Credit controllers are always seeking ways of recovering cash. Let’s face it – it’s only natural! One way of doing this, when contracting with smaller limited companies, is to secure directors’ personal guarantees. So if the company becomes insolvent the creditor can look to the debtor company’s director for payment. Our intrepid credit controller is careful. Not only do his terms and conditions form part of the contract but they are actually signed by the director from whom the guarantee is sought.
Then the inevitable happens. The debtor company defaults in payment and the credit controller demands payment from the director in terms of the guarantee. The indignant director’s response is ‘no way!’. Yes, he admits signing the terms and conditions of business but says was unaware there was even a personal guarantee referred to and that they were ‘hidden away’ in the small print.

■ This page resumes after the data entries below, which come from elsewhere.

import Summits.ResolutionOfSingularities.ResolutionOfSingularities.Theorems.RisoStrataRisoCentresResolveCollapse
import Summits.ResolutionOfSingularities.ResolutionOfSingularities.Theses.RisoStrata

/-!
# Crux `RisoCentresResolve` (stmt-ResolutionOfSingularities-18546) — negative lemma modulo the construction
# `CollapsedTopLoop`: a presentation all of whose models are typed-rtd-collapsed and on which the constant
# word loops along some valuation refutes the crux

Route `ResolutionOfSingularities/RisoStrata`, crux `RisoCentresResolve` (Monreal Q1.6 in characteristic
`p`, `∃`-schedule form), lead c2 (line `Sketch`, cycle 2). This records, kernel-checked, WHAT A REFUTER
MUST CONSTRUCT after the collapse theorem (`…Collapse.lean`, `rcr_collapse_route`): the hypothesis
`CollapsedTopLoop` is the existence of a prime `p`, an algebraically closed field `k` of characteristic
`p`, a presentation `K = k(hᵢ/hⱼ)` by `N + 1` nonzero elements, such that
* (COLLAPSE) every singular maximal ideal `m` of every `k`-subalgebra `B ⊆ K` has typed `rtd = 0`
  (`¬ Rtd B m 1`, the route's inline predicate) — as along purely inseparable singular families
  (`pcusp_not_rtd_one`); and
* (LOOP) for every length `L` there are a valuation ring `O ⊇ k`, a chart `k[hᵢ/hⱼ] ⊆ O` and admissible
  denominators `x` for the constant word `0^L` (every letter is the same under collapse: the centre is
  the ideal of the reduced singular locus) whose stage-`L` local ring at the centre of `O` is NOT regular
  — i.e. iterated blow-up of the reduced singular locus does not uniformize all valuations in bounded
  time (by the quasi-compactness transfer of the line this is "top^∞ loops along some valuation").
Then `RisoCentresResolve` fails: the crux's schedule `sched` for this presentation has some length `L`;
by `rcr_collapse_route` its tower coincides with the `0^L`-tower, admissibility transfers
(`risoValid_iff_of_collapse`), and the crux's regularity contradicts LOOP.

`RisoCentresResolve_false_of_CollapsedTopLoop : CollapsedTopLoop → ¬ RisoCentresResolve`
(`CollapsedTopLoop` is the `def` of this file, to be filed as a construction item). Where to look for the construction: SURFACE-PROBER.md / CHARP-ALPHABET.md in
`Cruxes/RisoCentresResolve/` (no collapsed top-loop is known: every toric variety of dimension ≤ 3 and
every non-toric hypersurface probed so far is resolved by the constant word; the toric fourfold `T` loops
but is not collapsed — its singular curves have rtd ≥ 1, `toricT_curve_rtd_one`). One `def … : Prop`
(the hypothesis); kernel-only.
-/

noncomputable section

set_option linter.dupNamespace false -- mandated namespace of this single-conjunct summit

namespace Summit.ResolutionOfSingularities.ResolutionOfSingularities.Theorems

open Summit.ResolutionOfSingularities.ResolutionOfSingularities.Theses.RisoStrata

/-- **The construction a refuter must supply (`CollapsedTopLoop`).** A prime `p`, an algebraically
closed field `k` of characteristic `p` and a presentation `K = k(hᵢ/hⱼ)` such that (COLLAPSE) every
singular maximal ideal of every `k`-subalgebra of `K` has typed `rtd = 0` (`¬ Rtd B m 1`, route
predicate inline) and (LOOP) for every length `L` some valuation ring `O ⊇ k`, chart `k[hᵢ/hⱼ] ⊆ O` and
admissible denominators for the constant word `0^L` end, at stage `L`, in a NON-regular local ring at
the centre of `O`. -/
def CollapsedTopLoop : Prop := (∃ (p : ℕ) (_ : p.Prime) (k : Type) (_ : Field k) (_ : CharP k p) (_ : IsAlgClosed k) (K : Type) (_ : Field K) (_ : Algebra k K) (N : ℕ) (h : Fin (N + 1) → K), (∀ i, h i ≠ 0) ∧ IntermediateField.adjoin k (Set.range fun ij : Fin (N + 1) × Fin (N + 1) => h ij.1 * (h ij.2)⁻¹) = ⊤ ∧ (∀ (B : Subalgebra k K) (m : Ideal ↥B) (hm : m.IsMaximal), ¬ IsRegularLocalRing (Localization (@Ideal.primeCompl ↥B _ m hm.isPrime)) → ¬ (∃ (n : ℕ) (g : Fin n → ↥B), (∀ i, g i ∈ m) ∧ Algebra.adjoin k (Set.range fun i => (g i : K)) = B ∧ ∃ W : Submodule k (Fin n → k), 1 ≤ Module.finrank k ↥W ∧ ∃ φ : {α : ↥B →ₐ[k] HahnSeries ℚ k // ∀ b ∈ m, 0 < (α b).orderTop} → (Fin n → HahnSeries ℚ k), (∀ a b : {α : ↥B →ₐ[k] HahnSeries ℚ k // ∀ b ∈ m, 0 < (α b).orderTop}, a ≠ b → ∃ j, ∀ i, (a.1 (g j) - b.1 (g j)).orderTop < ((φ a i - φ b i) - (a.1 (g i) - b.1 (g i))).orderTop) ∧ (∀ a i, 0 < (φ a i).orderTop) ∧ (∀ a, ∀ w : Fin n → HahnSeries ℚ k, (∀ i, 0 < (w i).orderTop) → w ∈ Submodule.span (HahnSeries ℚ k) ((fun u : Fin n → k => fun i => HahnSeries.C (u i)) '' (W : Set (Fin n → k))) → ∃ b, φ b = φ a + w))) ∧ (∀ L : ℕ, ∃ O : ValuationSubring K, (∀ c : k, algebraMap k K c ∈ O) ∧ ∃ j : Fin (N + 1), (∀ i, h i * (h j)⁻¹ ∈ O) ∧ ∃ x : ℕ → K, (∀ t, t < L → risoValid (fun (B : Subalgebra k K) (m : Ideal ↥B) (d : ℕ) => ¬ ∃ (n : ℕ) (g : Fin n → ↥B), (∀ i, g i ∈ m) ∧ Algebra.adjoin k (Set.range fun i => (g i : K)) = B ∧ ∃ W : Submodule k (Fin n → k), d + 1 ≤ Module.finrank k ↥W ∧ ∃ φ : {α : ↥B →ₐ[k] HahnSeries ℚ k // ∀ b ∈ m, 0 < (α b).orderTop} → (Fin n → HahnSeries ℚ k), (∀ a b : {α : ↥B →ₐ[k] HahnSeries ℚ k // ∀ b ∈ m, 0 < (α b).orderTop}, a ≠ b → ∃ j, ∀ i, (a.1 (g j) - b.1 (g j)).orderTop < ((φ a i - φ b i) - (a.1 (g i) - b.1 (g i))).orderTop) ∧ (∀ a i, 0 < (φ a i).orderTop) ∧ (∀ a, ∀ w : Fin n → HahnSeries ℚ k, (∀ i, 0 < (w i).orderTop) → w ∈ Submodule.span (HahnSeries ℚ k) ((fun u : Fin n → k => fun i => HahnSeries.C (u i)) '' (W : Set (Fin n → k))) → ∃ b, φ b = φ a + w)) O (risoStage (fun (B : Subalgebra k K) (m : Ideal ↥B) (d : ℕ) => ¬ ∃ (n : ℕ) (g : Fin n → ↥B), (∀ i, g i ∈ m) ∧ Algebra.adjoin k (Set.range fun i => (g i : K)) = B ∧ ∃ W : Submodule k (Fin n → k), d + 1 ≤ Module.finrank k ↥W ∧ ∃ φ : {α : ↥B →ₐ[k] HahnSeries ℚ k // ∀ b ∈ m, 0 < (α b).orderTop} → (Fin n → HahnSeries ℚ k), (∀ a b : {α : ↥B →ₐ[k] HahnSeries ℚ k // ∀ b ∈ m, 0 < (α b).orderTop}, a ≠ b → ∃ j, ∀ i, (a.1 (g j) - b.1 (g j)).orderTop < ((φ a i - φ b i) - (a.1 (g i) - b.1 (g i))).orderTop) ∧ (∀ a i, 0 < (φ a i).orderTop) ∧ (∀ a, ∀ w : Fin n → HahnSeries ℚ k, (∀ i, 0 < (w i).orderTop) → w ∈ Submodule.span (HahnSeries ℚ k) ((fun u : Fin n → k => fun i => HahnSeries.C (u i)) '' (W : Set (Fin n → k))) → ∃ b, φ b = φ a + w)) (Algebra.adjoin k (Set.range fun i => h i * (h j)⁻¹)) (List.replicate L 0) x t) 0 (x t)) ∧ ¬ IsRegularLocalRing ↥(risoLoc O (risoStage (fun (B : Subalgebra k K) (m : Ideal ↥B) (d : ℕ) => ¬ ∃ (n : ℕ) (g : Fin n → ↥B), (∀ i, g i ∈ m) ∧ Algebra.adjoin k (Set.range fun i => (g i : K)) = B ∧ ∃ W : Submodule k (Fin n → k), d + 1 ≤ Module.finrank k ↥W ∧ ∃ φ : {α : ↥B →ₐ[k] HahnSeries ℚ k // ∀ b ∈ m, 0 < (α b).orderTop} → (Fin n → HahnSeries ℚ k), (∀ a b : {α : ↥B →ₐ[k] HahnSeries ℚ k // ∀ b ∈ m, 0 < (α b).orderTop}, a ≠ b → ∃ j, ∀ i, (a.1 (g j) - b.1 (g j)).orderTop < ((φ a i - φ b i) - (a.1 (g i) - b.1 (g i))).orderTop) ∧ (∀ a i, 0 < (φ a i).orderTop) ∧ (∀ a, ∀ w : Fin n → HahnSeries ℚ k, (∀ i, 0 < (w i).orderTop) → w ∈ Submodule.span (HahnSeries ℚ k) ((fun u : Fin n → k => fun i => HahnSeries.C (u i)) '' (W : Set (Fin n → k))) → ∃ b, φ b = φ a + w)) (Algebra.adjoin k (Set.range fun i => h i * (h j)⁻¹)) (List.replicate L 0) x L))))

/-- **`CollapsedTopLoop → ¬ RisoCentresResolve`.** A typed-rtd-collapsed presentation on which the
constant word fails to uniformize some valuation within every bounded number of steps refutes the crux
(collapse theorem `rcr_collapse_route` / `risoStage_eq_of_collapse` + `risoValid_iff_of_collapse`).
[folklore] -/
theorem RisoCentresResolve_false_of_CollapsedTopLoop : CollapsedTopLoop → ¬ RisoCentresResolve := by
  rintro ⟨p, hp, k, _, _, _, K, _, _, N, h, hh, hgen, hcol, hloop⟩ hR
  have hs : RisoSchedule (fun (B : Subalgebra k K) (m : Ideal ↥B) (d : ℕ) => ¬ ∃ (n : ℕ) (g : Fin n → ↥B), (∀ i, g i ∈ m) ∧ Algebra.adjoin k (Set.range fun i => (g i : K)) = B ∧ ∃ W : Submodule k (Fin n → k), d + 1 ≤ Module.finrank k ↥W ∧ ∃ φ : {α : ↥B →ₐ[k] HahnSeries ℚ k // ∀ b ∈ m, 0 < (α b).orderTop} → (Fin n → HahnSeries ℚ k), (∀ a b : {α : ↥B →ₐ[k] HahnSeries ℚ k // ∀ b ∈ m, 0 < (α b).orderTop}, a ≠ b → ∃ j, ∀ i, (a.1 (g j) - b.1 (g j)).orderTop < ((φ a i - φ b i) - (a.1 (g i) - b.1 (g i))).orderTop) ∧ (∀ a i, 0 < (φ a i).orderTop) ∧ (∀ a, ∀ w : Fin n → HahnSeries ℚ k, (∀ i, 0 < (w i).orderTop) → w ∈ Submodule.span (HahnSeries ℚ k) ((fun u : Fin n → k => fun i => HahnSeries.C (u i)) '' (W : Set (Fin n → k))) → ∃ b, φ b = φ a + w)) N h := hR p hp k K N h hh hgen
  obtain ⟨sched, hsched⟩ := hs
  obtain ⟨O, hk, j, hj, x, hvalid, hnreg⟩ := hloop sched.length
  -- the cut holds at every singular maximal ideal for every letter (monotonicity of `Rtd` in `r`)
  have hP : ∀ (B : Subalgebra k K) (m : Ideal ↥B) (hm : m.IsMaximal),
      ¬ IsRegularLocalRing (Localization (@Ideal.primeCompl ↥B _ m hm.isPrime)) → ∀ d : ℕ,
        (fun (B : Subalgebra k K) (m : Ideal ↥B) (d : ℕ) => ¬ ∃ (n : ℕ) (g : Fin n → ↥B), (∀ i, g i ∈ m) ∧ Algebra.adjoin k (Set.range fun i => (g i : K)) = B ∧ ∃ W : Submodule k (Fin n → k), d + 1 ≤ Module.finrank k ↥W ∧ ∃ φ : {α : ↥B →ₐ[k] HahnSeries ℚ k // ∀ b ∈ m, 0 < (α b).orderTop} → (Fin n → HahnSeries ℚ k), (∀ a b : {α : ↥B →ₐ[k] HahnSeries ℚ k // ∀ b ∈ m, 0 < (α b).orderTop}, a ≠ b → ∃ j, ∀ i, (a.1 (g j) - b.1 (g j)).orderTop < ((φ a i - φ b i) - (a.1 (g i) - b.1 (g i))).orderTop) ∧ (∀ a i, 0 < (φ a i).orderTop) ∧ (∀ a, ∀ w : Fin n → HahnSeries ℚ k, (∀ i, 0 < (w i).orderTop) → w ∈ Submodule.span (HahnSeries ℚ k) ((fun u : Fin n → k => fun i => HahnSeries.C (u i)) '' (W : Set (Fin n → k))) → ∃ b, φ b = φ a + w)) B m d := by
    intro B m hm hreg d
    rintro ⟨n, g, hg, hgen', W, hW, φ, h1, h2, h3⟩
    exact hcol B m hm hreg ⟨n, g, hg, hgen', W, le_trans (Nat.le_add_left 1 d) hW, φ, h1, h2, h3⟩
  have key : ∀ t, t ≤ sched.length →
      risoStage (fun (B : Subalgebra k K) (m : Ideal ↥B) (d : ℕ) => ¬ ∃ (n : ℕ) (g : Fin n → ↥B), (∀ i, g i ∈ m) ∧ Algebra.adjoin k (Set.range fun i => (g i : K)) = B ∧ ∃ W : Submodule k (Fin n → k), d + 1 ≤ Module.finrank k ↥W ∧ ∃ φ : {α : ↥B →ₐ[k] HahnSeries ℚ k // ∀ b ∈ m, 0 < (α b).orderTop} → (Fin n → HahnSeries ℚ k), (∀ a b : {α : ↥B →ₐ[k] HahnSeries ℚ k // ∀ b ∈ m, 0 < (α b).orderTop}, a ≠ b → ∃ j, ∀ i, (a.1 (g j) - b.1 (g j)).orderTop < ((φ a i - φ b i) - (a.1 (g i) - b.1 (g i))).orderTop) ∧ (∀ a i, 0 < (φ a i).orderTop) ∧ (∀ a, ∀ w : Fin n → HahnSeries ℚ k, (∀ i, 0 < (w i).orderTop) → w ∈ Submodule.span (HahnSeries ℚ k) ((fun u : Fin n → k => fun i => HahnSeries.C (u i)) '' (W : Set (Fin n → k))) → ∃ b, φ b = φ a + w)) (Algebra.adjoin k (Set.range fun i => h i * (h j)⁻¹)) sched x t =
        risoStage (fun (B : Subalgebra k K) (m : Ideal ↥B) (d : ℕ) => ¬ ∃ (n : ℕ) (g : Fin n → ↥B), (∀ i, g i ∈ m) ∧ Algebra.adjoin k (Set.range fun i => (g i : K)) = B ∧ ∃ W : Submodule k (Fin n → k), d + 1 ≤ Module.finrank k ↥W ∧ ∃ φ : {α : ↥B →ₐ[k] HahnSeries ℚ k // ∀ b ∈ m, 0 < (α b).orderTop} → (Fin n → HahnSeries ℚ k), (∀ a b : {α : ↥B →ₐ[k] HahnSeries ℚ k // ∀ b ∈ m, 0 < (α b).orderTop}, a ≠ b → ∃ j, ∀ i, (a.1 (g j) - b.1 (g j)).orderTop < ((φ a i - φ b i) - (a.1 (g i) - b.1 (g i))).orderTop) ∧ (∀ a i, 0 < (φ a i).orderTop) ∧ (∀ a, ∀ w : Fin n → HahnSeries ℚ k, (∀ i, 0 < (w i).orderTop) → w ∈ Submodule.span (HahnSeries ℚ k) ((fun u : Fin n → k => fun i => HahnSeries.C (u i)) '' (W : Set (Fin n → k))) → ∃ b, φ b = φ a + w)) (Algebra.adjoin k (Set.range fun i => h i * (h j)⁻¹))
          (List.replicate sched.length 0) x t := fun t ht =>
    risoStage_eq_of_collapse _ hP _ sched (List.replicate sched.length 0) x ht
      (by rw [List.length_replicate]; exact ht)
  apply hnreg
  rw [← key sched.length le_rfl]
  apply hsched O hk j hj x
  intro t ht
  rw [key t ht.le, risoValid_iff_of_collapse _ O _ (hP _) (sched.getD t 0) 0 (x t)]
  exact hvalid t ht

end Summit.ResolutionOfSingularities.ResolutionOfSingularities.Theorems

end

Will the Guarantee be Binding?
Those readers familiar with contract law will no doubt remember reference to the ‘ticket cases’. The argument in these litigations was whether terms and conditions were incorporated which had not been set out in the contract itself but in some other document.
These cases considered whether terms that were contained in a separate document (usually one party’s standard terms of business) or which were the subject of notice (the “ticket” cases) had been incorporated into the contract. It is in this context that a party putting forward a particular term must draw it to the other’s attention if they want to be able to rely on it, and in this context that Lord Denning made his famous “red hand” statement:
“I quite agree that the more unreasonable a clause is, the greater the notice which must be given of it. Some clauses which I have seen would need to be printed in red ink on the face of the document with a red hand pointing to it before the notice could be held to be sufficient” (J Spurling Ltd v Bradshaw  2 All ER 121).
Once drawn to the attention of the other party, incorporation may take place if the latter acts in such a way that they are deemed to have accepted the term.
In relation to a term that is contained in the document that the parties sign, a different rule applies. In the absence of fraud or misrepresentation, a party who signs a contract is ordinarily bound by its terms, whether or not he has read them and whether or not he is ignorant of their precise legal effect, and it is wholly immaterial whether he has read the document or not. Other potential vitiating factors include the doctrine of illegality and mistake. In the ordinary course of business in the absence of the foregoing defences it is likely the guarantee will be held to have been valid and to have been granted. Surely this is a sensible approach because by signing the document the signatory represents to the other party that he has made himself acquainted with its contents and assented to them. Certainly, it is important for business certainty.